## Text Summarization

In [None]:
from huggingface_hub import notebook_login
notebook_login()

In [None]:
from datasets import load_dataset

## Configs

In [None]:
split_prop = 0.2
model_name = "t5-small"
dataset_name = "billsum"
model_output_name = f"{model_name}-{dataset_name}"
print(model_output_name)
learning_rate = 2e-5
batch_size = 8
save_total_limit=3
epochs=2


In [None]:
billsum = load_dataset(dataset_name, split="ca_test")

## Split the dataset

In [None]:
billsum = billsum.train_test_split(test_size=split_prop)

In [None]:
billsum['train'][0]

## Preprocess the data

In [None]:
from transformers import AutoTokenizer
tokenizer = AutoTokenizer.from_pretrained(model_name)

In [None]:
prefix = "summarize: "

def preprocess_sum(examples, max_len=1024, sum_max_len=128):
    inputs = [prefix + doc for doc in examples["text"]]
    model_in = tokenizer(inputs, max_length=max_len, truncation=True)
    labels = tokenizer(text_target=examples["summary"], max_length=sum_max_len)

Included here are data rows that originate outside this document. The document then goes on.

import Summits.RiemannHypothesis.RiemannHypothesis.Theses.SpectralTrace
import Summits.RiemannHypothesis.RiemannHypothesis.Theorems.WindowStep.Negative.BothWays
import HarnessLib

/-!
# `WindowStep` — negative lemma: no step below any finite height, even with re-indexing

Refuter (crux disprover) record for the crux `stmt-RiemannHypothesis-14659`
(`Summit.RiemannHypothesis.RiemannHypothesis.Theses.SpectralTrace.WindowStep`). The two-index
form of `FiniteMoves.no_windowStep_below_height`, from `BothWays.lean` and local finiteness
(`finite_abs_le_of_windowTrace`): a "frozen tail + re-worked bottom block" never performs the step,
however the bottom block is re-worked (atoms moved, added, removed, re-indexed).

* `no_windowStep_of_matched_above_height`: if the atoms of the rung-`A` family `γ` of height
  `> R` are matched injectively into `γ'` (`γ' ∘ e = γ` there) and `γ` is not rung-`B` (`A ≤ B`),
  then `γ'` is not rung-`B` — whatever `γ'` does below height `R` or elsewhere;
* `no_windowStep_of_matched_above_height'`: the same with the matching going from the atoms of
  `γ'` of height `> R` into `γ`.
-/

set_option linter.dupNamespace false

noncomputable section

open Complex Set

namespace Summit.RiemannHypothesis.RiemannHypothesis.Theorems.WindowStep.Negative

open Literature.NumberTheory.LFunctions
open Summit.RiemannHypothesis.RiemannHypothesis.Theses.SpectralTrace
open Summit.RiemannHypothesis.RiemannHypothesis.Theorems.WindowTraceArch.Negative

/-- **No step below any finite height (old tail frozen).** Let `γ` reproduce `W` on the tests
supported in `[-A, A]` but not on those supported in `[-B, B]` (`0 < A ≤ B`), and let the atoms
of `γ` of height `|γ_i| > R` be matched injectively into a family `γ'` (`γ' (e i) = γ i`). Then
`γ'` does not reproduce `W` on `[-B, B]`: the unmatched old atoms would have to be infinitely
many (`infinite_unmatched_of_windowStep`), but they all have height `≤ R` (finitely many by
`finite_abs_le_of_windowTrace`). [folklore] -/
theorem no_windowStep_of_matched_above_height {A B : ℝ} (hA : 0 < A) (hAB : A ≤ B)
    {ι ι' : Type*} {γ : ι → ℝ} {γ' : ι' → ℝ} (R : ℝ)
    {e : {i // R < |γ i|} → ι'} (he : Function.Injective e) (hext : ∀ x, γ' (e x) = γ x)
    (hAγ : ∀ g : ℝ → ℂ, IsWeilTest g → tsupport g ⊆ Icc (-A) A →
      HasSum (fun i => weilMellin g (1 / 2 + (γ i : ℂ) * I)) (weilFunctional g))
    (hBγ : ¬ ∀ g : ℝ → ℂ, IsWeilTest g → tsupport g ⊆ Icc (-B) B →
      HasSum (fun i => weilMellin g (1 / 2 + (γ i : ℂ) * I)) (weilFunctional g)) :
    ¬ ∀ g : ℝ → ℂ, IsWeilTest g → tsupport g ⊆ Icc (-B) B →
      HasSum (fun j => weilMellin g (1 / 2 + (γ' j : ℂ) * I)) (weilFunctional g) := by
  intro hBγ'
  have hinf := infinite_unmatched_of_windowStep hA hAB {i : ι | R < |γ i|}
    (e := fun x => e ⟨x.1, x.2⟩) (fun x y hxy => Subtype.ext (congrArg Subtype.val (he hxy)))
    (fun x => hext ⟨x.1, x.2⟩) hAγ hBγ hBγ'
  refine hinf ((finite_abs_le_of_windowTrace hA hAγ R).subset fun i hi => ?_)
  simp only [mem_compl_iff, mem_setOf_eq, not_lt] at hi
  exact hi

/-- **No step below any finite height (new tail frozen).** The same with the matching going the
other way: the atoms of `γ'` of height `|γ'_j| > R` are matched injectively into `γ`
(`γ (e' j) = γ' j`). [folklore] -/
theorem no_windowStep_of_matched_above_height' {A B : ℝ} (hA : 0 < A) (hAB : A ≤ B)
    {ι ι' : Type*} {γ : ι → ℝ} {γ' : ι' → ℝ} (R : ℝ)
    {e' : {j // R < |γ' j|} → ι} (he' : Function.Injective e') (hext' : ∀ x, γ (e' x) = γ' x)
    (hAγ : ∀ g : ℝ → ℂ, IsWeilTest g → tsupport g ⊆ Icc (-A) A →
      HasSum (fun i => weilMellin g (1 / 2 + (γ i : ℂ) * I)) (weilFunctional g))
    (hBγ : ¬ ∀ g : ℝ → ℂ, IsWeilTest g → tsupport g ⊆ Icc (-B) B →
      HasSum (fun i => weilMellin g (1 / 2 + (γ i : ℂ) * I)) (weilFunctional g)) :
    ¬ ∀ g : ℝ → ℂ, IsWeilTest g → tsupport g ⊆ Icc (-B) B →
      HasSum (fun j => weilMellin g (1 / 2 + (γ' j : ℂ) * I)) (weilFunctional g) := by
  intro hBγ'
  have hAγ' : ∀ g : ℝ → ℂ, IsWeilTest g → tsupport g ⊆ Icc (-A) A →
      HasSum (fun j => weilMellin g (1 / 2 + (γ' j : ℂ) * I)) (weilFunctional g) :=
    fun g hg hgs => hBγ' g hg (hgs.trans (Icc_subset_Icc (neg_le_neg hAB) hAB))
  have hinf := infinite_unadded_of_windowStep hA hAB {j : ι' | R < |γ' j|}
    (e' := fun x => e' ⟨x.1, x.2⟩) (fun x y hxy => Subtype.ext (congrArg Subtype.val (he' hxy)))
    (fun x => hext' ⟨x.1, x.2⟩) hAγ hBγ hBγ'
  refine hinf ((finite_abs_le_of_windowTrace hA hAγ' R).subset fun j hj => ?_)
  simp only [mem_compl_iff, mem_setOf_eq, not_lt] at hj
  exact hj

end Summit.RiemannHypothesis.RiemannHypothesis.Theorems.WindowStep.Negative

end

    model_in["labels"] = labels["input_ids"]
    return model_in


In [None]:
tokenized_billsum = billsum.map(preprocess_sum, batched=True)

In [None]:
import evaluate 
import numpy as np
rouge = evaluate.load("rouge")

In [None]:
def compute_metrics(eval_pred):
    predictions, labels = eval_pred
    decoded_preds = tokenizer.batch_decode(predictions, skip_special_tokens=True)
    labels = np.where(labels != -100, labels, tokenizer.pad_token_id)
    decoded_labels = tokenizer.batch_decode(labels, skip_special_tokens=True)

    result = rouge.compute(predictions=decoded_preds, references=decoded_labels, use_stemmer=True)

    prediction_lens = [np.count_nonzero(pred != tokenizer.pad_token_id) for pred in predictions]
    result["gen_len"] = np.mean(prediction_lens)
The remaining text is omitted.